After vigorously cleaning Wellington’s grave, I sat down. My eyes wandered over the cemetery thinking of all the stories Paradise could tell, and I talked to Webster. This was how this tour had begun, with me coming to visit Webster every day after he died to tell him how I was faring without him. Back then, it had sunk in slowly what sorrow came with being the last one left. But there was also responsibility, a responsibility that a Tanaka could never understand. Those who left Zimbabwe could never understand what it means to be the last one left.

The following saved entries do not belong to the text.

/-!
# N06 · rows 20–21 (Theorems 3.12–3.13) at the pins on the S-LEAVES — face v1.3 = v1.2 with SEVEN displayed Z-letters (`hZ7`): `rgd2` (R∇*_UG₁) DERIVED by (3.152) and passed as `hrgd2_13` (dag-n06-l P-DISP; director-ym №272 (5), №285 (R-b), №289 (1); (R3))

Informal companion: `Summits/QuantumFields/YangMills/informal/balaban_uv_nodes.md` §N06.

v1.3 (this file, seat `pub-ymgap-dag-n06-l` g29; generator `lean/g29/mkSUZ7.py` over v1.2 `…StateSUX` p729393): v1.2 VERBATIM except that the display `hZ8` becomes `hZ7` (its 4th conjunct
`rgd2 : HasMaj 𝔠⁽⁰⁾ 𝔠_W⁽¹⁾ (R ∘ ∇\*_U ∘ G₁ ∘ id) (B12₃·e^{−δ12₃ d})` REMOVED from the display) and the family `hrgd2_13` (same member∕α₀∕U∕Reg prefix, that conjunct's shape) is
ADDED — the certificate derives it by `…N06Rgd2LegAtPinsPhysPU.hrgd2_of_pinsP_geo9Y` (dag-n06-l g16's `rgd2_of_ids3152`: (3.152) `RD\*G₁ = RG′D\*` + Thm 3.1 + (3.49)) fed with its own
member-wise `Ids3152`; the row-21 leaf receives the 8-conjunction REBUILT from `hZ7` + `hrgd2_13`.  Conclusion IDENTICAL.  One GAP-STATED display fewer; NOT a flag item.
v1.2 (p729393's text): v1.1 VERBATIM except that
row 21 is keyed on the (R3) S-leaf `B9Thm313WholeLeafCompletePairMBCZcUSX.thm313Printed_completePairMBCZcUSX`, so the binder `hletters13 : … → Letters313Zc (𝔬12 x) (Gp x) …
B12₃ δ12₃ (bXH x U) U` is REPLACED by the certificate's own eight-letter display `hZ8` (gD2 gQs2 gQs1 rgd2 c1_2 c1_1 q2 q1 at B12₃ δ12₃) + the derived (3.44) member
`hwGp13` (from `…N06WGpLegAtPinsPhysPU.hwGp_of_pinsP_geo9Y`) + ONE numeric `hADB12 : 2·AD ≤ B12₃`; the record's former field `gXH` (G₁∇\*_U INTO bXH) is DERIVED INSIDE
the leaf from `hst11` (dag-n06-d g19's RATE MISMATCH on the legged route; LOCATED-U8″ on the raw-class route) — the pin `𝔖₁ = bXH` is `rfl` here.  Conclusion IDENTICAL.
v1.1 (p726695's text):
`…StateSU.t312_t313_of_pins_stateSU` VERBATIM except that row 21 is keyed on dag-n06-l's tDv-FREE S-leaf `B9Thm313WholeLeafCompletePairMBCZcUST.thm313Printed_completePairMBCZcUST`
(p724752): the binder `hLIM : … → Letters313IMBC (𝔬12 x) (𝔭A x) … (fun ε => θV13 ε·(Mα₀)) …` — a record whose right-form field `tDv : (Δ′_π+Δ⁽²⁾_π)∘G₀∇_U : bHW ε → 𝔠⁽¹⁾`
(LOCATED-U8″: T's leading ∇_U un-absorbed on the output side) no consumer ever read — is REPLACED by the three read families `hrgdd13 ∕ hdgDvd13 ∕ hpdgDvd13` (same member∕α₀∕U∕Reg
prefix; shapes of `Letters313IMBC.rgdd ∕ dgDvd ∕ pdgDvd` at `bHX12 x ε ∕ bHW13 x U ε ∕ Br13 ∕ Bd13 ∕ Bd2₁₃ ∕ δ12₃`), and the letter `θV13` with `hθV13` is GONE; the certificate edition
that calls this face displays those three families instead of `hLIM` (its `…StateProducersBAtPinsPUD` already takes `hdgDvd` = family 2).  Conclusion IDENTICAL.

WHAT (p723450's text).  The rows-20∕21 face of the certificate of record, `…N06Thm312313AtPinsPairMBCZcRCU.t312_t313_of_pins_pairMBCZc_physRCU` (p698048's species: class-parametric carrier
`bg9YR R₁ R₂`, `U`-dependent Hölder intermediates `bH13 ∕ bXH ∕ bHW13`), RE-KEYED on dag-n06-l's S-LEAVES `B9Thm312WholeLeafCompletePairMBZSLR.thm312Printed_completePairMBZSL_rates`
(row 20, p718619) and `B9Thm313WholeLeafCompletePairMBCZcUS.thm313Printed_completePairMBCZcUS` (row 21; here: its tDv-free twin `…MBCZcUST`, p724752): the leaves that read the perturbation step and the one-step pairs OUT OF A
REGULAR STATE CLASS 𝔖 instead of the raw sup class — so that the Δ⁽²⁾ letters `hta₂ hta₂R htb₂ htb₂R` (refuted as raw-class species, LOCATED-U8) are no longer displayed anywhere.

BINDER LEDGER versus the RCU face (everything else VERBATIM): REMOVED `θ12 hθ12` (the raw-class step constant), `θI12 hθI12` (the ε-indexed raw input step), `hleft12` (`LeftStep`),
`hstepC` (`StepDirB ∧ StepL2`) and the `Thm33G0 ∧ Step ∧ Step` conjuncts of `hmodel12` (now `FormSmall ∧ Identities`); RETYPED `hρδ12 : ρ12 + 2σ12 ≤ δK12` (the S-leaves' rate
budget); ADDED the state letters `θS κS A₀S AW AQ AD AQ1 CR δP AI AV` with signs, `hκ13S : κ13 ≤ κS`, the rate budget `hρP12 : ρ12 + 2σ12 ≤ δP ≤ δ12₃ (≤ δ12₀)`, `hStL` (`StepL2` alone),
`he1` (the (3.43) homogeneous majorant of ∇_UG₀, Theorem 3.3), the ℓ¹ controls `hdomX ∕ hdomW` of `bHX12 ε` ∕ `bHW13 U ε`-localised inputs ((R-b): `∃ Λ ≥ 0, IsLoc y μ → Σ|μ| ≤ Λ·loc`,
discharged at the pins by `B9StateAprioriL1.exists_l1_control_bHK ∕ _bHS`), and the four STATE TUPLES `hst20 hst10 hst21 hst11` (rows 20∕21 on `𝔖₂ := weightNorm (bXH x U) (rwt (−1))`
∕ `𝔖₁ := bXH x U`) — exactly the conclusion of `…N06StateAssemblyAtPinsPU.hStateAssembly_of_faces` read at `H := H12`, `bHXA := bHX12`, `bHX := fun x => bHW13 x U`, `Dsd := Dds`.
The two leaf applications pass `𝔖₂ := fun x U => weightNorm (bXH x U) (rwt (geo9Y x) (−1)) _`, `𝔖₁ := bXH`, `δQ := δP`, `CR₁ := CR`, `hκ2 ∕ hκ1` from `hκX` + `hκ13S` (`weightNorm_κ`).

HONEST LABEL: Bałaban's theorems AS PRINTED over finite tori; helper, count-neutral; N06 NOT discharged by this file; nothing continuum ∕ OS ∕ mass gap ∕ Clay.
[cite: Balaban1985BackgroundPropagators, Thm 3.12 pp.421–423, Thm 3.13 pp.423–426, (3.130)–(3.133) pp.421–422, (3.137)–(3.138) p.423, (3.151)–(3.153) p.426, (3.42)–(3.47) pp.397–398, (3.35)–(3.36) p.396; Balaban1984PropagatorsII, (2.51)–(2.56) pp.232–233, Lemma 2.1 (2.60)–(2.61) p.234]
-/

noncomputable section

namespace Summit.QuantumFields.YangMills.BalabanUVNodes.N06Thm312313AtPinsStateSUZ7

As they always do, my eyes wandered toward the trees at the bottom of the cemetery. The day we buried Washington, I saw him standing by those trees watching us as we lowered his coffin. Then he turned away and entered the thicket. And when Wellington’s time came, Washington was waiting for him by the trees. The two of them embraced then entered the forest without a single look back. And when it was Webster’s turn, he ran into the arms of his waiting brothers and they laughed and jostled each other, knocking Webster’s signature newsboy cap askew. But as the elder two began to move into the thicket, Webster turned back to the cemetery, the smile disappearing as he adjusted his cap. He looked right at me. And he sighed as if he wasn’t ready to say goodbye, as if he didn’t want to go where he knew I could not follow.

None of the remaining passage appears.